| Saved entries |
import Literature.Geometry.Riemannian.NormalExponentialMap
import Literature.Geometry.Riemannian.ExpMapDifferential
import HarnessLib

/-!
# The framed exponential map of an immersion (Lee 2018, Thm. 5.25, first step, any codimension)

`NormalExponentialMap.lean` treats the normal exponential map `(z, t) ↦ exp_{ι z}(t ν z)` of an
immersed HYPERSURFACE with one transverse field.  This file is the same construction in arbitrary
codimension, for a map `ι : N → M` together with a fibrewise LINEAR family of fields
`ν z : F →L[ℝ] T_{ι z}M` parametrised by a normed space `F` (a framing of a complement of
`dι(TN)`, e.g. `ν z x = Σ xᵢ νᵢ(z)` for transverse fields `ν₁, …, ν_d`; Lee 2018, p. 133: "the
restriction of `exp` to the normal bundle", the normal bundle being trivialised by the frame):

  `E(z, x) = exp_{ι z}(ν z x)`,   `(z, x) ∈ N × F`.

Following the first paragraph of the printed proof of **Lee 2018, Thm. 5.25** exactly as in the
codimension-one file:

* `isOpen_framedExpDomain`, `mem_framedExpDomain_zero` — the natural domain
  `𝓓 = {(z, x) | 1 ∈ dom γ_{(ι z, ν z x)}}` is open and contains `N × {0}`;
* `contMDiffOn_framedExp`, `contMDiffAt_framedExp` — `E` is `C^k` on `𝓓`;
* `framedExp_zero` — `E(z, 0) = ι z`;
* `mfderiv_framedExp_fibre_zero`, `mfderiv_framedExp_zero_apply` —
  **`dE_{(z,0)}(w, u) = dι_z(w) + ν z u`** (on `N × {0}` the map is `ι`; on the fibre `{z} × F`
  its differential at `0` is `ν z`, because `d(exp_x)_0(v)` is the velocity of `t ↦ exp_x(t v)`);
* `exists_continuousLinearEquiv_coprod`, `isLocalDiffeomorphAt_framedExp_zero` — if
  `(w, u) ↦ dι_z w + ν z u` is injective and `dim N + dim F = dim M` then `E` is a `C^k` local
  diffeomorphism at `(z, 0)` (inverse function theorem on manifolds);
* `contMDiffAt_totalSpaceMk_sum_smul` — the joint smoothness hypothesis for the family
  `ν z x = Σᵢ xᵢ νᵢ(z)` built from finitely many `C^k` fields along `ι`.

No definitions, no named facts (D-0026).  Used for tubular neighbourhoods of framed curves
(`Literature/Geometry/Symplectic`, Honda–Perutz model charts along zero circles).

## References

* J. M. Lee, *Introduction to Riemannian Manifolds*, 2nd ed., GTM 176 (2018), pp. 133–134,
  **Thm. 5.25** and the first paragraph of its proof; Prop. 5.19. [LeeRiemannianManifolds2018]
-/

noncomputable section

open Bundle Set Filter Function
open scoped Manifold ContDiff Topology

namespace Literature.Geometry.Riemannian

open Literature.Geometry.Lorentzian Literature.Geometry.Manifold

variable {E : Type*} [NormedAddCommGroup E] [NormedSpace ℝ E] {H : Type*} [TopologicalSpace H]
  {I : ModelWithCorners ℝ E H} {M : Type*} [TopologicalSpace M] [ChartedSpace H M]
  [IsManifold I ∞ M]
  {E' : Type*} [NormedAddCommGroup E'] [NormedSpace ℝ E'] {H' : Type*} [TopologicalSpace H']
  {I' : ModelWithCorners ℝ E' H'} {N : Type*} [TopologicalSpace N] [ChartedSpace H' N]
  {F : Type*} [NormedAddCommGroup F] [NormedSpace ℝ F]
  {ι : N → M} {ν : Π z : N, F →L[ℝ] TangentSpace I (ι z)}

/-! ### The linear field built from finitely many sections -/

/-- **The field `(z, x) ↦ (ι z, Σᵢ xᵢ • νᵢ z) ∈ TM` is `C^n`** at `(z₀, x₀)` if each section
`z ↦ (ι z, νᵢ z)` is `C^n` at `z₀` (in the trivialisation of `TM` at `ι z₀` the fibre coordinate
is `Σᵢ xᵢ •` that of `νᵢ`, a `C^n` expression). [folklore] -/
theorem contMDiffAt_totalSpaceMk_sum_smul {n : ℕ∞ω} {d : Type*} [Fintype d] {z₀ : N}
    {νs : d → Π z : N, TangentSpace I (ι z)} (hι : ContMDiffAt I' I n ι z₀)
    (hν : ∀ i, ContMDiffAt I' I.tangent n
      (fun z ↦ (TotalSpace.mk' E (ι z) (νs i z) : TangentBundle I M)) z₀) (x₀ : d → ℝ) :
    ContMDiffAt (I'.prod 𝓘(ℝ, d → ℝ)) I.tangent n
      (fun q : N × (d → ℝ) ↦
        (TotalSpace.mk' E (ι q.1) (∑ i, q.2 i • νs i q.1) : TangentBundle I M)) (z₀, x₀) := by
  rw [ModelWithCorners.tangent] at hν ⊢
  simp_rw [Bundle.contMDiffAt_totalSpace] at hν ⊢
  have hfst : ContMDiffAt (I'.prod 𝓘(ℝ, d → ℝ)) I' n (Prod.fst : N × (d → ℝ) → N) (z₀, x₀) :=
    contMDiffAt_fst
  have hsnd : ContMDiffAt (I'.prod 𝓘(ℝ, d → ℝ)) 𝓘(ℝ, d → ℝ) n (Prod.snd : N × (d → ℝ) → d → ℝ)
      (z₀, x₀) := contMDiffAt_snd
  have hι' : ContMDiffAt I' I n ι (Prod.fst (z₀, x₀)) := hι
  refine ⟨hι'.comp (z₀, x₀) hfst, ?_⟩
  set e := trivializationAt E (TangentSpace I : M → Type _) (ι z₀) with he
  have hsrc : ∀ᶠ q : N × (d → ℝ) in 𝓝 (z₀, x₀), ι q.1 ∈ (chartAt H (ι z₀)).source := by
    have h1 : ContinuousAt (fun q : N × (d → ℝ) ↦ ι q.1) (z₀, x₀) :=
      (hι'.comp (z₀, x₀) hfst).continuousAt
    exact h1.preimage_mem_nhds
      ((chartAt H (ι z₀)).open_source.mem_nhds (mem_chart_source H (ι z₀)))
  -- fibrewise linearity of the trivialisation over the base set
  have hlin : ∀ q : N × (d → ℝ), ι q.1 ∈ (chartAt H (ι z₀)).source →
      (e ⟨ι q.1, ∑ i, q.2 i • νs i q.1⟩).2 = ∑ i, q.2 i • (e ⟨ι q.1, νs i q.1⟩).2 := by
    intro q hq
    have hqe : ι q.1 ∈ e.baseSet := by simpa [he] using hq
    rw [← Trivialization.continuousLinearMapAt_apply_of_mem ℝ e hqe, map_sum]
    refine Finset.sum_congr rfl fun i _ ↦ ?_
    rw [map_smul, Trivialization.continuousLinearMapAt_apply_of_mem ℝ e hqe]
  have heq : (fun q : N × (d → ℝ) ↦ ∑ i, q.2 i • (e ⟨ι q.1, νs i q.1⟩).2) =ᶠ[𝓝 (z₀, x₀)]
      fun q : N × (d → ℝ) ↦ (e ⟨ι q.1, ∑ i, q.2 i • νs i q.1⟩).2 := by
    filter_upwards [hsrc] with q hq
    exact (hlin q hq).symm
  have hV : ∀ i, ContMDiffAt (I'.prod 𝓘(ℝ, d → ℝ)) 𝓘(ℝ, E) n
      (fun q : N × (d → ℝ) ↦ (e ⟨ι q.1, νs i q.1⟩).2) (z₀, x₀) := fun i ↦ by
    have h2 : ContMDiffAt I' 𝓘(ℝ, E) n (fun z ↦ (e ⟨ι z, νs i z⟩).2) (Prod.fst (z₀, x₀)) :=
      (hν i).2
    exact h2.comp (z₀, x₀) hfst
  have hcoord : ∀ i, ContMDiffAt (I'.prod 𝓘(ℝ, d → ℝ)) 𝓘(ℝ, ℝ) n
      (fun q : N × (d → ℝ) ↦ q.2 i) (z₀, x₀) := fun i ↦ by
    have hp : ContMDiff 𝓘(ℝ, d → ℝ) 𝓘(ℝ, ℝ) n (fun x : d → ℝ ↦ x i) :=
      (ContinuousLinearMap.proj (R := ℝ) (φ := fun _ : d ↦ ℝ) i).contMDiff
    exact (hp x₀).comp (z₀, x₀) hsnd
  have hsum : ContMDiffAt (I'.prod 𝓘(ℝ, d → ℝ)) 𝓘(ℝ, E) n
      (fun q : N × (d → ℝ) ↦ ∑ i, q.2 i • (e ⟨ι q.1, νs i q.1⟩).2) (z₀, x₀) := by
    have := ContMDiffAt.sum (t := (Finset.univ : Finset d))
      (fun i _ ↦ (hcoord i).smul (hV i)) (x₀ := (z₀, x₀))
    simpa only [Finset.sum_apply, Pi.smul_apply'] using this
  exact hsum.congr_of_eventuallyEq heq.symm

/-! ### The framed exponential map: domain, smoothness, value and differential on `N × {0}` -/

section FramedExp

variable [FiniteDimensional ℝ E] [CompleteSpace E] [T2Space M] [BoundarylessManifold I M]
  {cov : CovariantDerivative I E (TangentSpace I : M → Type _)}
  [CovariantDerivative.ContMDiffCovariantDerivative cov 1]

omit [TopologicalSpace N] in
/-- **`N × {0}` lies in the domain `𝓓 = {(z, x) | 1 ∈ dom γ_{(ι z, ν z x)}}`** of the framed
exponential map (`ν z 0 = 0` and `exp_x` is defined at `0`). [cite: LeeRiemannianManifolds2018, p. 133] -/
theorem mem_framedExpDomain_zero (z : N) :
    (1 : ℝ) ∈ maximalGeodesicDomain cov (ι z) (ν z 0) := by
  rw [map_zero, mem_maximalGeodesicDomain_iff_smul_mem_expDomain, smul_zero]
  exact zero_mem_expDomain (cov := cov) (ι z)

variable {k : ℕ∞} [CovariantDerivative.ContMDiffCovariantDerivative cov k]

/-- **The domain `𝓓` of the framed exponential map is open** in `N × F` (preimage of the open
set `𝓔 ⊆ TM`, `isOpen_setOf_one_mem_maximalGeodesicDomain`, under the continuous field
`(z, x) ↦ (ι z, ν z x)`). [cite: LeeRiemannianManifolds2018, Prop. 5.19 (a) and p. 133] -/
theorem isOpen_framedExpDomain (hk : 1 ≤ k)
    (hν : ContMDiff (I'.prod 𝓘(ℝ, F)) I.tangent k
      (fun q : N × F ↦ (TotalSpace.mk' E (ι q.1) (ν q.1 q.2) : TangentBundle I M))) :
    IsOpen {q : N × F | (1 : ℝ) ∈ maximalGeodesicDomain cov (ι q.1) (ν q.1 q.2)} :=
  (isOpen_setOf_one_mem_maximalGeodesicDomain (cov := cov) hk).preimage hν.continuous

/-- **The framed exponential map `E(z, x) = exp_{ι z}(ν z x)` is `C^k` on its domain `𝓓`** for a
`C^k` connection (`exp` is `C^k` on `𝓔 ⊆ TM`, `contMDiffOn_expMap_totalSpace`, composed with the
`C^k` field). [cite: LeeRiemannianManifolds2018, Prop. 5.19 (a) and Thm. 5.25 (proof)] -/
theorem contMDiffOn_framedExp (hk : 1 ≤ k)
    (hν : ContMDiff (I'.prod 𝓘(ℝ, F)) I.tangent k
      (fun q : N × F ↦ (TotalSpace.mk' E (ι q.1) (ν q.1 q.2) : TangentBundle I M))) :
    ContMDiffOn (I'.prod 𝓘(ℝ, F)) I k (fun q : N × F ↦ expMap cov (ι q.1) (ν q.1 q.2))
      {q : N × F | (1 : ℝ) ∈ maximalGeodesicDomain cov (ι q.1) (ν q.1 q.2)} :=
  (contMDiffOn_expMap_totalSpace (cov := cov) hk).comp hν.contMDiffOn fun _ hq ↦ hq

/-- `E(z, x)` is `C^k` at every point of `𝓓`, in particular at `(z, 0)`.
[cite: LeeRiemannianManifolds2018, Thm. 5.25 (proof)] -/
theorem contMDiffAt_framedExp (hk : 1 ≤ k)
    (hν : ContMDiff (I'.prod 𝓘(ℝ, F)) I.tangent k
      (fun q : N × F ↦ (TotalSpace.mk' E (ι q.1) (ν q.1 q.2) : TangentBundle I M)))
    {z : N} {x : F} (hx : (1 : ℝ) ∈ maximalGeodesicDomain cov (ι z) (ν z x)) :
    ContMDiffAt (I'.prod 𝓘(ℝ, F)) I k (fun q : N × F ↦ expMap cov (ι q.1) (ν q.1 q.2)) (z, x) :=
  (contMDiffOn_framedExp hk hν).contMDiffAt ((isOpen_framedExpDomain hk hν).mem_nhds hx)

omit [CovariantDerivative.ContMDiffCovariantDerivative cov k] [TopologicalSpace N] in
/-- **`E(z, 0) = ι z`** (`ν z 0 = 0`, `exp_x(0) = x`). [cite: LeeRiemannianManifolds2018, Thm. 5.25 (proof)] -/
theorem framedExp_zero (z : N) : expMap cov (ι z) (ν z 0) = ι z := by
  rw [map_zero]
  exact expMap_zero (cov := cov) (ι z)

/-- **The differential of `x ↦ exp_{ι z}(ν z x)` at `0` is `ν z`**: applied to `u` it is the
velocity at `0` of `s ↦ exp_{ι z}(s ν z u)`, i.e. `ν z u` (Lee 2018, Prop. 5.19 (d):
`d(exp_p)_0 = id`, composed with the linear map `ν z`). [cite: LeeRiemannianManifolds2018, Prop. 5.19] -/
theorem mfderiv_framedExp_fibre_zero (hk : 1 ≤ k)
    (hν : ContMDiff (I'.prod 𝓘(ℝ, F)) I.tangent k
      (fun q : N × F ↦ (TotalSpace.mk' E (ι q.1) (ν q.1 q.2) : TangentBundle I M)))
    (z : N) (u : F) :
    mfderiv 𝓘(ℝ, F) I (fun x : F ↦ expMap cov (ι z) (ν z x)) 0 u = ν z u := by
  have hk0 : ((k : ℕ∞ω)) ≠ 0 := by
    have : (1 : ℕ∞ω) ≤ k := by exact_mod_cast hk
    exact (lt_of_lt_of_le zero_lt_one this).ne'
  -- differentiability of the fibre map at `0`
  have hE : ContMDiffAt (I'.prod 𝓘(ℝ, F)) I k (fun q : N × F ↦ expMap cov (ι q.1) (ν q.1 q.2))
      (z, (0 : F)) := contMDiffAt_framedExp hk hν (mem_framedExpDomain_zero z)
  have hincl : ContMDiffAt 𝓘(ℝ, F) (I'.prod 𝓘(ℝ, F)) k (fun x : F ↦ ((z, x) : N × F)) 0 :=
    contMDiffAt_const.prodMk contMDiffAt_id
  have hf : MDifferentiableAt 𝓘(ℝ, F) I (fun x : F ↦ expMap cov (ι z) (ν z x)) 0 :=
    (hE.comp 0 hincl).mdifferentiableAt hk0
  have h1 : (fun s : ℝ ↦ expMap cov (ι z) (ν z ((0 : F) + s • u))) =
      fun s : ℝ ↦ expMap cov (ι z) (s • ν z u) := by
    funext s
    rw [zero_add, map_smul]
  have hA : (mfderiv 𝓘(ℝ, F) I (fun x : F ↦ expMap cov (ι z) (ν z x)) 0 u : E) =
      (velocity I (fun s : ℝ ↦ expMap cov (ι z) (ν z ((0 : F) + s • u))) 0 : E) :=
    (velocity_comp_lineAt_zero (I := I) hf u).symm
  have hB : (velocity I (fun s : ℝ ↦ expMap cov (ι z) (ν z ((0 : F) + s • u))) 0 : E) =
      (velocity I (fun s : ℝ ↦ expMap cov (ι z) (s • ν z u)) 0 : E) := by
    rw [h1]
  have hC : (velocity I (fun s : ℝ ↦ expMap cov (ι z) (s • ν z u)) 0 : E) = ν z u :=
    velocity_expMap_smul_zero (cov := cov) (ι z) (ν z u)
  exact hA.trans (hB.trans hC)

| Work order |
All that is required is the number of lines in the data above that contain the word "variable".

| Result of the exercise |
3